Recensioni e servizi culturali
Prima della quiete di Elena Gianini Belotti, Rizzoli
LA TRAGICA STORIA DI ITALIA DONATI, SUICIDA
IN NOME DELL’ “ONORE”
Chi parlerebbe ancora di Italia Donati e ne ricorderebbe la tragica fine, se
Elena Gianini Belotti, con penna amorevole e sapiente, non ne avesse ricostruita,
attraverso uno studio scrupoloso e attento, la commovente storia?
Possiamo leggere, dunque, in «Prima della quiete» (Rizzoli) la vita
tribolata e l’ingiusta fine della giovane maestra nel nuovo romanzo dell’autrice
romana, nota al pubblico per i suoi premiati saggi e romanzi, fra cui ricordiamo:
«Dalla parte delle bambine» (1973); «Amore e pregiudizio»
(1988- Premio Donna Città di Roma); «Adagio un poco mosso»
(1993). «Voli» (20001- Premio Rapallo Carige, finalista Premio Elsa
Morante); «Prima le donne e i bambini» (1980 e 1988); «Non
di sola madre» (1983); «Il fiore dell’ibisco» (1985
- Premio Napoli).
Di Italia, dell’infelice maestrina – dicevamo – non sapremmo
nulla e la sua vicenda resterebbe ormai sepolta sotto la polvere degli anni,
anche perché, nata nel 1863 a Cintolese e morta a Porciano nel 1886,
rappresenta valori etici lontani dalla morale d’oggi, specchio di tempi
più permissivi e in cui la donna ha fatto passi da gigante nel guadagnare
nuove e meritate postazioni nel vivere sociale.

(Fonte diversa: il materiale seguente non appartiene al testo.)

import Summits.QuantumFields.BalabanUV.Beta.D1BFx.NeedleGhostDipoleWord
import Summits.QuantumFields.BalabanUV.Beta.D1BFx.NeedleGhostTadpoleRowSharp
import Summits.QuantumFields.BalabanUV.Beta.D1BFx.NeedleProjNdlRow
import Summits.QuantumFields.BalabanUV.Beta.D1BFx.GluonNdlLocalRow

/-!
# `BalabanUV.Beta.D1BFx.NeedleGhostBubbleRowMass10` — road «BF-x» for binder row D1, slot (K), END row `hGrp gN`, (N-2) row «NT-4» WITH TOLERANCE `n¹⁰`
# (cell T₄-ii of `END-ii-SPEC.md` v1.1 §3 (c), owner ruling ρ-g11-11 (4)(c); an3-g65 census S-an3-g65-1 «REAL RE-COUNT … tolerance n⁶ ↦ n¹⁰ = the letter, ZERO room»):
# **THE GHOST NEEDLE BUBBLE ROW `h₄` (`ghCur ⊗ qA` over the scalar ghost legs) FROM THE SCALING LETTER `|ωgh n·(cK n·cQ n)| ≤ k·n¹⁰`** — four powers sharper
# than the record's `NeedleGhostBubbleRowClosed.h₄_of_scaling` (tolerance `n⁶`), by (α) the needle's thinness under the base-point average (`Σ_b |q_b x| ≤ (n−1)·n⁻⁴`
# at a fixed site, M7) and (β) the dipole across the current's bond (FILE W `NeedleGhostDipoleWord.abs_T₄_le_needle_env`: one inverse power more per word)

HONEST DEPENDENCY (cell records, verbatim): «continuum YM on T⁴ ⇐ BetaPertH ∧ nine spine estimates (0/9 proved); BetaPertH ⇐ (D1) ∧ (D4) ∧
CAP+tail; G-an2-4 gates asym, D1 and NE2/3/4.»  HONEST FRAMING (cell contract, verbatim): «discharging `BetaPertH` makes Bałaban's UV stability
UNCONDITIONAL — a real constructive-QFT result; it is NOT the continuum limit and NOT the Clay problem.»  THIS MODULE DISCHARGES NOTHING of the wall:
[folklore] lattice bookkeeping BY NAME over FILE W (the pointwise needle-site envelope), this lineage's gen-15 (1.22)-sum∕moment tools
(`NeedleProjNdlRow.abs_weight_le_of_mem_B`, `GluonNdlLocalRow.sum_moment_prof_le`, `LatticeHLSPairing.abs_fullSum_le_of_abs_sum_le`), M7 in the base-average
form `NeedleGhostTadpoleRowSharp.sum_resSite_abs_qJetAt_le` ∕ `blk_resSite`.  No `def`, no `def … : Prop`, nothing cited, 0 sorry.  THE SCALING LETTER
`|ωgh n·(cK n·cQ n)| ≤ k·n¹⁰` IS A DISPLAYED HYPOTHESIS on ARBITRARY weight sequences, ruled nowhere in this file; nothing about Bałaban's operators is asserted.
END-AGNOSTIC: no `hω`, no `s`, no END-ii name.  READING NOTE (owner rulings ρ-g11-9∕ρ-g11-11, an3 X31 table): under the END of record's `hω` (reading (i))
the letter of `h₄` reads `4N²a·n⁶` (`NeedleRowsAtRay.abs_weight₄_le_of_ray`); under the physical reading (ii) ∕ ENDₛ at `s n = n⁻²` it reads `4N²a·n¹⁰` — THIS
file is the count that meets the latter; END-ii ∕ ENDₛ themselves are NOT in the tree.  Root-level binders hW ∕ hR-sockets ∕ hSX-socket ∕ D1Tel ∕ D1Rep — 0
discharged; (K) NOT closed; NOT D1, NOT `BetaPertH`, NOT continuum, NOT Clay.

ABSOLUTE RULE (cell charter, verbatim): «No internally-minted statement may enter as a cited fact. Every hypothesis is either kernel-proved in this
package or a verbatim quotation of a PUBLISHED theorem with page reference. The manuscript(s) under audit are NOT citable for their own disputed
steps — they are the thing under adjudication; programme-internal (2001/route/tribunal) claims are never citable.»

LEDGER (an3-g65 census, confirmed): per base bond `b`, `|n⁻⁸·fullSum_b| ≤ n⁻⁸·(Σ_{x∈B(blk b)}|q_b x|)·Mg(n)` with `Mg(n) = n⁻²·(cNear·A₁·P₃(n) + (cNear1∕n)·A₀·P₂(n))`,
`P₃ = O(n³)`, `P₂ = O(n⁴)` the centred weighted moments of `e∕nrm³`, `e∕nrm²` (`sum_moment_prof_le`) ⇒ `Mg = O(n)`; base average `n⁻⁴·Σ_b Σ_x |q_b x| ≤ n⁻⁴·(n−1)`;
total `n⁻⁸·n⁻⁴·(n−1)·O(n) = O(n⁻¹⁰)` against the letter `k·n¹⁰`.
CONTENT (all [folklore]):
* §1 `abs_fullSum_le_of_base_weight_envelope` — the (1.22) sum at one base site from a needle-site envelope rooted AT THE BASE (generic nonneg weights `q` on `B(blk b)`;
  the `qJet` instance is gen-15's `NeedleDipNdlRow.abs_fullSum_le_of_base_needle_envelope`).
* §2 `env_nonneg`, `env_even`, `moment_env_le` (the envelope's centred weighted moment `≤ Mg(n)`), **`abs_fullSum_T₄_le₁₀`**.
* §3 `sum_resSite_needle_mass_le` (`Σ_b Σ_{x∈B 0} |qJetAt (ctrHalf n) n ν b 0 x| ≤ n − 1`), **`abs_row₄_le₁₀`**.
* §4 **`h₄_of_scaling₁₀ (ha) (hk : ∀ n ≥ 2, |ωgh n·(cK n·cQ n)| ≤ k·n¹⁰) ⊢ h₄`** VERBATIM (`NeedleRowGlue.abs_gN_row_le_of_tables`'s row), `C₄` explicit and n-free.
NOT HERE (honest): T₅-ii (the mirror — companion file), T₆-ii (an3's re-routing recipe; NT lineage ∕ owner), any END-ii name.
Unit `b2b-balaban-beta-d1-formalise-leaf-01` (gen 16), D1 formalisation swarm LEAF PROVER 01; `LEAVES-BFx.md` row (N) ∕ (N-2) «NT-4», cell T₄-ii.
-/

noncomputable section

Sulla base di dati rigorosamente storici, ricercati col fiuto e il puntiglio
della saggista, la Gianini Belotti, confortata anche dalle cronache del tempo,
uscite sulle pagine del “Corriere della Sera” dalla penna del “redattore
viaggiante” Carlo Paladini, è riuscita abilmente a ricucire gli
avvenimenti realmente accaduti, quale sfondo al ritratto della protagonista,
tratteggiato con rara finezza psicologica.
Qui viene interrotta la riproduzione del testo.